Kroontandwiel: om een horizontale beweging naar een verticale beweging over te brengen of omgekeerd. Een tandwiel waarvan de kammen of tanden niet langs de buitenzijde staan, maar als een kroon aan één kant van het wiel zijn aangebracht, dus evenwijdig aan de as. Deze opstelling maakt het mogelijk om een draaiing onder een hoek van 90 over te brengen. Hefbomen Draaipunt, krachtpunt, lastpunt Met een hefboom breng je krachten over. Daar waar jij de kracht uitoefent zit het krachtpunt. Het draaipunt is het punt waar de kracht vergroot of verkleind wordt. Het lastpunt zit daar waar de hefboom de kracht uitoefent. Neem bijvoorbeeld een kruiwagen. Het krachtpunt zit waar jij hem optilt, bij de handvaten. Het draaipunt zit in de as van het wiel. Het lastpunt zit onder de bak van de kruiwagen, daar waar de last op de hefboom steunt. Last Kracht Draaipunt

Krachtverplaatsing Dit is de gouden regel bij hefbomen. Daar waar de hefboom de grote kracht uitoefent is de verplaatsing klein. Daar waar jij de kleine kracht uitoefent is de verplaatsing groot. Katrollen Katrol Een katrol is een schijf die kan ronddraaien rond een as en waar een touw over is gespannen. Jij trekt aan het eind van het touw. De trekrichting van het touw wordt veranderd. Om de kracht, die uitgeoefend moet worden, te verdelen worden vaak meerdere katrollen samen gebruikt. Men spreekt dan van een takel. (zie tekening)

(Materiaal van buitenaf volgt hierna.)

import Literature.NumberTheory.IwasawaTheory.ClassicalMuVanishesKurodaTower
import Literature.NumberTheory.IwasawaTheory.ClassicalMuVanishesDivisionFieldThree
import Literature.NumberTheory.SerreUniformity.SplitCartan
import Mathlib.GroupTheory.PGroup
import HarnessLib

set_option autoImplicit false

/-!
# `μ = 0` for `ℚ(E[5])_cyc` from a mod-5 image in the index-2 subgroup `⟨(0 1; 2 0), diag(1,4)⟩ ≅ M₁₆` of the split Cartan
# normaliser `C_s⁺(5)`: ONE `μ`-input (`ℚ(P₁)`, octic), growth-fact-free, modulo Ferrero–Washington alone

Topic `NumberTheory/IwasawaTheory` (namespace = path).  THEOREM-ONLY file (no definition, no named fact, no `sorry`); cell `bsd-potss`,
seat `bsd-potss-k8t-c4` g18 (supports the KT U₀-ns node stmt-BirchSwinnertonDyer-19202 → 19982 and the Conj-A items 19413 / 19916 at the
row 446400hu1 @ 5; closes nothing).  The split-Cartan road of the cell (`ClassicalMuVanishesSplitCartanFive{Descent,Image}`,
`ClassicalMuVanishesDivisionFieldFive`; seat `conjA-anchor` g11) treats the FULL normaliser `C_s⁺(5)` (order `32`, commutator subgroup
`⟨diag(2,3)⟩ ≅ C₄`) and needs FOUR `μ`-inputs and the basis elements `diag(2,1)`, `diag(1,2)`, `(0 1; 1 0)`.  A curve whose mod-5 image is the
INDEX-2 subgroup

  `G₁₆ = {c·1, c·diag(1,4), c·(0 1; 2 0), c·(0 1; 3 0) : c ∈ 𝔽₅ˣ} = ⟨A, s⟩`,  `A = (0 1; 2 0)` (order `8`, `A² = 2`, `A⁴ = −1`), `s = diag(1,4)`,

(`s A s⁻¹ = −A = A⁵`: the modular group `M₁₆` of order `16`; Cartan part `{diag(a, ±a)} ≅ C₄ × C₂`; `diag(2,1) ∉ G₁₆`) is outside that
basis shape, but is EASIER: `[G₁₆, G₁₆] = {±1}` lies in the central involution `z = −1 = A⁴`, `s` is a non-central involution and
`A s A⁻¹ = −s = z s`.  This is verbatim the hypothesis set of the cell's growth-fact-free `D₄` census form
`classicalMuVanishes_of_isCyclotomic_of_kuroda_rat` (Kuroda's `V₄ = {1, z, s, zs}` relation at every layer of the cyclotomic tower,
[Lemmermeyer1994] §1 odd part; supports `L^{⟨z⟩}` and `L^{⟨z,s⟩}` abelian over `ℚ` ⇒ Ferrero–Washington; `L^{⟨zs⟩} ≅ L^{⟨s⟩}`), so that

  **`μ = 0` for every cyclotomic `ℤ_5`-extension of `L = ℚ(E[5])` ⟸ `μ = 0` for every cyclotomic `ℤ_5`-extension of `L^{⟨s⟩} = ℚ(P₁)`**

(`P₁ = e⁻¹(1,0)`, stabiliser `{1, s}`, `[ℚ(P₁) : ℚ] = 8`), modulo `ferreroWashington1979_classicalMuVanishes` ALONE — no growth theorem,
no Coates–Sujatha input at this level.

* `classicalMuVanishes_of_isCyclotomic_of_splitCartanIndexTwo_five_fixedField` — group level: `L/ℚ` finite Galois, `ρ : Gal(L/ℚ) →* M₂(𝔽₅)`
  injective with every `ρ g ∈ splitCartanNormalizer 5` satisfying `(ρ g)₁₁ ∈ {(ρ g)₀₀, 4(ρ g)₀₀}` and `(ρ g)₁₀ ∈ {2(ρ g)₀₁, 3(ρ g)₀₁}`
  (i.e. `ρ g ∈ G₁₆`), `ρ s = diag(1,4)`, `ρ a = (0 1; 2 0)`.
* `classicalMuVanishes_divisionField_of_splitCartanIndexTwoBasis_five` — the `ℚ(E[5])`-level form through the tree's
  `exists_matrixRep_divisionField` in a basis `e` of `E[5]`, with `σ_s, σ_a ∈ Γ_ℚ` acting as `diag(1,4)`, `(0 1; 2 0)`; the single input is
  «`μ = 0` for every cyclotomic `ℤ_5`-extension of the fixed field of `⟨σ̄_s⟩` in `ℚ(E[5])`» (`= ℚ(P₁)`), the output is verbatim the
  hypothesis of `CoatesSujatha2005.thm34_fineSelmerDual_moduleFinite_of_classicalMuVanishes_divisionField` at `p = 5`.

All finite facts about the `16` matrices are `decide`d on entry-parametrised shapes (`c·1`, `c·diag(1,4)`, `c·A`, `c·(0 1;3 0)`).  Census use
(cell `bsd-potss`, KT U₀-ns row 446400hu1 @ 5, image of order `16` in `N_s(5)` with Cartan part `{ab square}`, kit j309300 / j310850):
`ℚ(P₁) ≅ ℚ[x]/(x⁸ − 120x⁴ − 360x² + 720)`, `h = 2`, one prime above `5` — Iwasawa 1956.

References: [Lemmermeyer1994] §1 (Kuroda's class number formula, odd part); [Washington1997] §7.5 (Ferrero–Washington), §13.1;
[Serre1972] §2.2 (split Cartan subgroups and their normalisers); [BiasseEtAl2022] Example 2.5 (the `V₄` norm relation).
-/

noncomputable section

Hydraulica en pneumatica Hydraulisch (vloeistof) en pneumatisch (lucht) Vaak vinden we pneumatica terug in onze bureaustoel. In een hydraulisch apparaat breng je krachten over via vloeistof. Een pneumatisch apparaat werkt met samengeperste lucht. Je kan dit nabouwen doormiddel van 2 spuiten op een plastic slag. Om een onderzoek te voeren werk je best met verschillende maten van spuiten. Wanneer je de slang met een vloeistof vult leg je de werking van een hydraulisch systeem uit, wanneer je de slang niet vult gaat het om een pneumatisch systeem.